Question

Choose suitable value of p so that the expression
$( {x}^{2} - px + \frac{121}{25} )$
is complete square. ​

Answer 1

$\large\underline{\sf{Given - }}$

$\sf \: A \: quadratic \: expression \: : {x}^{2} - px + \dfrac{121}{25}$

$\large\underline{\sf{To\:Find - }}$

$\sf \: value \: of \: p \: for \: which \: expression \: is \: perfect \: square$

Basic Concept Used :-

• Method of completing squares

$\large\underline{\sf{Solution-}}$

$\sf \: A \: quadratic \: expression \: : {x}^{2} - px + \dfrac{121}{25}$

Add and subtract the square of half the coefficient of x

It means,

$\sf \: Add \: and \: subtract \: \dfrac{ {p}^{2} }{4} \: we \: get$

$= \: \sf \: {x}^{2} - px + \dfrac{121}{25} + \dfrac{ {p}^{2} }{4} - \dfrac{ {p}^{2} }{4}$

$= \: \sf \: {x}^{2} - px + \dfrac{ {p}^{2} }{4} + \dfrac{121}{25}- \dfrac{ {p}^{2} }{4}$

$= \: \sf \: \bigg( {x}^{2} \times 2 \times \dfrac{p}{2} \times x + \dfrac{ {p}^{2} }{4} \bigg) + \dfrac{121}{25}- \dfrac{ {p}^{2} }{4}$

$= \: \sf \: {\bigg( x - \dfrac{p}{2} \bigg) }^{2} + \dfrac{121}{25}- \dfrac{ {p}^{2} }{4}$

Now, expression must be a perfect square, so

$\bf\implies \: \dfrac{121}{25}- \dfrac{ {p}^{2} }{4} = 0$

$\rm \: \dfrac{121}{25} \: = \: \dfrac{ {p}^{2} }{4}$

$\rm \: {p}^{2} = \dfrac{121 \times 4}{25}$

$\rm :\implies\:p \: = \: \pm \: \dfrac{11 \times 2}{5} = \pm \: \dfrac{22}{5}$

$\bf \: Hence, \: value \: of \: p \: = \: \pm \: \dfrac{22}{5}$

Additional Information :-

Nature of roots of Quadratic equation :-

Let us consider a quadratic equation ax² + bx + c = 0, then nature of roots of quadratic equation depends upon Discriminant (D) of the quadratic equation.
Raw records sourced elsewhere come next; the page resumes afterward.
/-- **SPAN for a CROSS (the gluing lemma).**  Let `𝒦_A` consist of subsets of `A` and `𝒦_B` of
subsets avoiding `A`, and let the columns form a CROSS: every `W ∈ 𝒲` has `A`-free part `b₀` or
`A`-part `a₀` (e.g. a family below an apex glued to a family above it: `a₀ = ` apex, `b₀ = ∅`).  If
`𝒦_A` has SPAN on the `A`-parts `{W ∩ A}`, `𝒦_B` has SPAN on the `A`-free parts `{W \ A}`, and the
full products are nonzero at `a₀` resp. `b₀`, then `𝒦_A ∪ 𝒦_B` has SPAN on `𝒲`.  (For a PRODUCT
family `{a ∪ b}` instead of a cross the same union is rank-deficient — planner g14's «a variable split
met by no common form is fatal»; the cross is exactly the shape a disjoint-variable union can serve.)
Targets: `g_B(X) = g(a₀ ∪ X)/B_A(a₀)` on the `A`-free side and
`g_A(Y) = (g(Y ∪ b₀) - B_A(Y)·g(a₀ ∪ b₀)/B_A(a₀))/B_B(b₀)` (`Y ≠ a₀`), `g_A(a₀) = 0`. -/
theorem span_union_of_cross (𝒦A 𝒦B : Finset (Finset (Fin h))) (A a₀ b₀ : Finset (Fin h))
    (𝒲 : Finset (Finset (Fin h)))
    (hA : ∀ V ∈ 𝒦A, V ⊆ A) (hB : ∀ V ∈ 𝒦B, ∀ c ∈ V, c ∉ A)
    (hcross : ∀ W ∈ 𝒲, W.filter (fun c' => c' ∉ A) = b₀ ∨ W.filter (fun c' => c' ∈ A) = a₀)
    (ha₀ : coeff (∑ a ∈ (∅ : Finset (Fin h)), Finsupp.single (Fin.castAdd h a) 1 +
        ∑ c' ∈ a₀, Finsupp.single (Fin.natAdd h c') 1)
      (∏ V ∈ 𝒦A, (C 1 + ∑ a, C ((fun (_ : Fin h) (_ : Finset (Fin h)) => (0 : ℂ)) a V) *
        X (Fin.castAdd h a) + ∑ c', C (if c' ∈ V then (1 : ℂ) else 0) * X (Fin.natAdd h c') :
          MvPolynomial (Fin (h + h)) ℂ)) ≠ 0)
    (hb₀ : coeff (∑ a ∈ (∅ : Finset (Fin h)), Finsupp.single (Fin.castAdd h a) 1 +
        ∑ c' ∈ b₀, Finsupp.single (Fin.natAdd h c') 1)
      (∏ V ∈ 𝒦B, (C 1 + ∑ a, C ((fun (_ : Fin h) (_ : Finset (Fin h)) => (0 : ℂ)) a V) *
        X (Fin.castAdd h a) + ∑ c', C (if c' ∈ V then (1 : ℂ) else 0) * X (Fin.natAdd h c') :
          MvPolynomial (Fin (h + h)) ℂ)) ≠ 0)
    (hspanA : ∀ g : Finset (Fin h) → ℂ, ∃ cV : Finset (Fin h) → ℂ, ∀ W ∈ 𝒲,
      ∑ V ∈ 𝒦A, cV V * coeff (∑ a ∈ (∅ : Finset (Fin h)), Finsupp.single (Fin.castAdd h a) 1 +
        ∑ c' ∈ W.filter (fun c' => c' ∈ A), Finsupp.single (Fin.natAdd h c') 1)
        (∏ V' ∈ 𝒦A.erase V, (C 1 + ∑ a, C ((fun (_ : Fin h) (_ : Finset (Fin h)) => (0 : ℂ)) a V') *
        X (Fin.castAdd h a) + ∑ c', C (if c' ∈ V' then (1 : ℂ) else 0) * X (Fin.natAdd h c') :
          MvPolynomial (Fin (h + h)) ℂ)) = g (W.filter (fun c' => c' ∈ A)))
    (hspanB : ∀ g : Finset (Fin h) → ℂ, ∃ cV : Finset (Fin h) → ℂ, ∀ W ∈ 𝒲,
      ∑ V ∈ 𝒦B, cV V * coeff (∑ a ∈ (∅ : Finset (Fin h)), Finsupp.single (Fin.castAdd h a) 1 +
        ∑ c' ∈ W.filter (fun c' => c' ∉ A), Finsupp.single (Fin.natAdd h c') 1)
        (∏ V' ∈ 𝒦B.erase V, (C 1 + ∑ a, C ((fun (_ : Fin h) (_ : Finset (Fin h)) => (0 : ℂ)) a V') *
        X (Fin.castAdd h a) + ∑ c', C (if c' ∈ V' then (1 : ℂ) else 0) * X (Fin.natAdd h c') :
          MvPolynomial (Fin (h + h)) ℂ)) = g (W.filter (fun c' => c' ∉ A))) :
    ∀ g : Finset (Fin h) → ℂ, ∃ cV : Finset (Fin h) → ℂ, ∀ W ∈ 𝒲,
      ∑ V ∈ 𝒦A ∪ 𝒦B, cV V * coeff (∑ a ∈ (∅ : Finset (Fin h)), Finsupp.single (Fin.castAdd h a) 1 +
        ∑ c' ∈ W, Finsupp.single (Fin.natAdd h c') 1)
        (∏ V' ∈ (𝒦A ∪ 𝒦B).erase V, (C 1 + ∑ a, C ((fun (_ : Fin h) (_ : Finset (Fin h)) => (0 : ℂ)) a V') *
        X (Fin.castAdd h a) + ∑ c', C (if c' ∈ V' then (1 : ℂ) else 0) * X (Fin.natAdd h c') :
          MvPolynomial (Fin (h + h)) ℂ)) = g W := by
  classical
  intro g
  -- the two full products on squarefree monomials
  set BA : Finset (Fin h) → ℂ := fun X' => coeff (∑ a ∈ (∅ : Finset (Fin h)),
      Finsupp.single (Fin.castAdd h a) 1 + ∑ c' ∈ X', Finsupp.single (Fin.natAdd h c') 1)
    (∏ V ∈ 𝒦A, (C 1 + ∑ a, C ((fun (_ : Fin h) (_ : Finset (Fin h)) => (0 : ℂ)) a V) *
        X (Fin.castAdd h a) + ∑ c', C (if c' ∈ V then (1 : ℂ) else 0) * X (Fin.natAdd h c') :
          MvPolynomial (Fin (h + h)) ℂ)) with hBA
  set BB : Finset (Fin h) → ℂ := fun X' => coeff (∑ a ∈ (∅ : Finset (Fin h)),
      Finsupp.single (Fin.castAdd h a) 1 + ∑ c' ∈ X', Finsupp.single (Fin.natAdd h c') 1)
    (∏ V ∈ 𝒦B, (C 1 + ∑ a, C ((fun (_ : Fin h) (_ : Finset (Fin h)) => (0 : ℂ)) a V) *
        X (Fin.castAdd h a) + ∑ c', C (if c' ∈ V then (1 : ℂ) else 0) * X (Fin.natAdd h c') :
          MvPolynomial (Fin (h + h)) ℂ)) with hBB
  set γ : ℂ := g (a₀ ∪ b₀) / BA a₀ with hγ
  set gB : Finset (Fin h) → ℂ := fun X' => g (a₀ ∪ X') / BA a₀ with hgB
  set gA : Finset (Fin h) → ℂ := fun Y => if Y = a₀ then 0 else (g (Y ∪ b₀) - BA Y * γ) / BB b₀
    with hgA
  obtain ⟨cA, hcA⟩ := hspanA gA
  obtain ⟨cB, hcB⟩ := hspanB gB
  refine ⟨fun V => (if V ∈ 𝒦A then cA V else 0) + (if V ∈ 𝒦B then cB V else 0), fun W hW => ?_⟩
  have hsplit : ∑ V ∈ 𝒦A ∪ 𝒦B, ((if V ∈ 𝒦A then cA V else 0) + (if V ∈ 𝒦B then cB V else 0)) *
      coeff (∑ a ∈ (∅ : Finset (Fin h)), Finsupp.single (Fin.castAdd h a) 1 +
        ∑ c' ∈ W, Finsupp.single (Fin.natAdd h c') 1)
        (∏ V' ∈ (𝒦A ∪ 𝒦B).erase V, (C 1 + ∑ a, C ((fun (_ : Fin h) (_ : Finset (Fin h)) => (0 : ℂ)) a V') *
        X (Fin.castAdd h a) + ∑ c', C (if c' ∈ V' then (1 : ℂ) else 0) * X (Fin.natAdd h c') :
          MvPolynomial (Fin (h + h)) ℂ)) =
      (∑ V ∈ 𝒦A, cA V * coeff (∑ a ∈ (∅ : Finset (Fin h)), Finsupp.single (Fin.castAdd h a) 1 +
        ∑ c' ∈ W.filter (fun c' => c' ∈ A), Finsupp.single (Fin.natAdd h c') 1)
        (∏ V' ∈ 𝒦A.erase V, (C 1 + ∑ a, C ((fun (_ : Fin h) (_ : Finset (Fin h)) => (0 : ℂ)) a V') *
        X (Fin.castAdd h a) + ∑ c', C (if c' ∈ V' then (1 : ℂ) else 0) * X (Fin.natAdd h c') :
          MvPolynomial (Fin (h + h)) ℂ))) * BB (W.filter (fun c' => c' ∉ A)) +
      BA (W.filter (fun c' => c' ∈ A)) * (∑ V ∈ 𝒦B, cB V *
        coeff (∑ a ∈ (∅ : Finset (Fin h)), Finsupp.single (Fin.castAdd h a) 1 +
        ∑ c' ∈ W.filter (fun c' => c' ∉ A), Finsupp.single (Fin.natAdd h c') 1)
        (∏ V' ∈ 𝒦B.erase V, (C 1 + ∑ a, C ((fun (_ : Fin h) (_ : Finset (Fin h)) => (0 : ℂ)) a V') *
        X (Fin.castAdd h a) + ∑ c', C (if c' ∈ V' then (1 : ℂ) else 0) * X (Fin.natAdd h c') :
          MvPolynomial (Fin (h + h)) ℂ))) := by
    simp only [add_mul, Finset.sum_add_distrib]
    congr 1
    · rw [Finset.sum_mul, ← Finset.sum_subset Finset.subset_union_left (fun V _ hV => by
        rw [if_neg hV, zero_mul])]
      refine Finset.sum_congr rfl fun V hV => ?_
      rw [if_pos hV, coeff_looProd_union_of_mem_left 𝒦A 𝒦B A hA hB V hV W]
      ring
    · rw [Finset.mul_sum, ← Finset.sum_subset Finset.subset_union_right (fun V _ hV => by
        rw [if_neg hV, zero_mul])]
      refine Finset.sum_congr rfl fun V hV => ?_
      rw [if_pos hV, coeff_looProd_union_of_mem_right 𝒦A 𝒦B A hA hB V hV W]
      ring
  rw [hsplit, hcA W hW, hcB W hW]
  have ha₀' : BA a₀ ≠ 0 := ha₀
  have hb₀' : BB b₀ ≠ 0 := hb₀
  have hWsplit : W.filter (fun c' => c' ∈ A) ∪ W.filter (fun c' => c' ∉ A) = W :=
    Finset.filter_union_filter_not_eq _ W
  by_cases hWa : W.filter (fun c' => c' ∈ A) = a₀
  · have hWeq : a₀ ∪ W.filter (fun c' => c' ∉ A) = W := by rw [← hWa]; exact hWsplit
    rw [hWa, hgA, hgB]
    dsimp only
    rw [if_pos rfl, hWeq]
    field_simp
    ring
  · have hWb : W.filter (fun c' => c' ∉ A) = b₀ := (hcross W hW).resolve_right hWa
    have hWeq : W.filter (fun c' => c' ∈ A) ∪ b₀ = W := by rw [← hWb]; exact hWsplit
    rw [hWb, hgA, hgB]
    dsimp only
    rw [if_neg hWa, hWeq, hγ]
    field_simp
    ring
• If Discriminant, D > 0, then roots of the equation are real and unequal.

• If Discriminant, D = 0, then roots of the equation are real and equal.

• If Discriminant, D < 0, then roots of the equation are unreal or complex or imaginary.

Where,

• Discriminant, D = b² - 4ac

Different method by which you can solve quadratic equation

There are various methods by which you can solve a quadratic equation such as:

• Factorization

• Completing the square

• Quadratic formula

• Graphical Method

These are the four general methods by which we can solve a quadratic equation.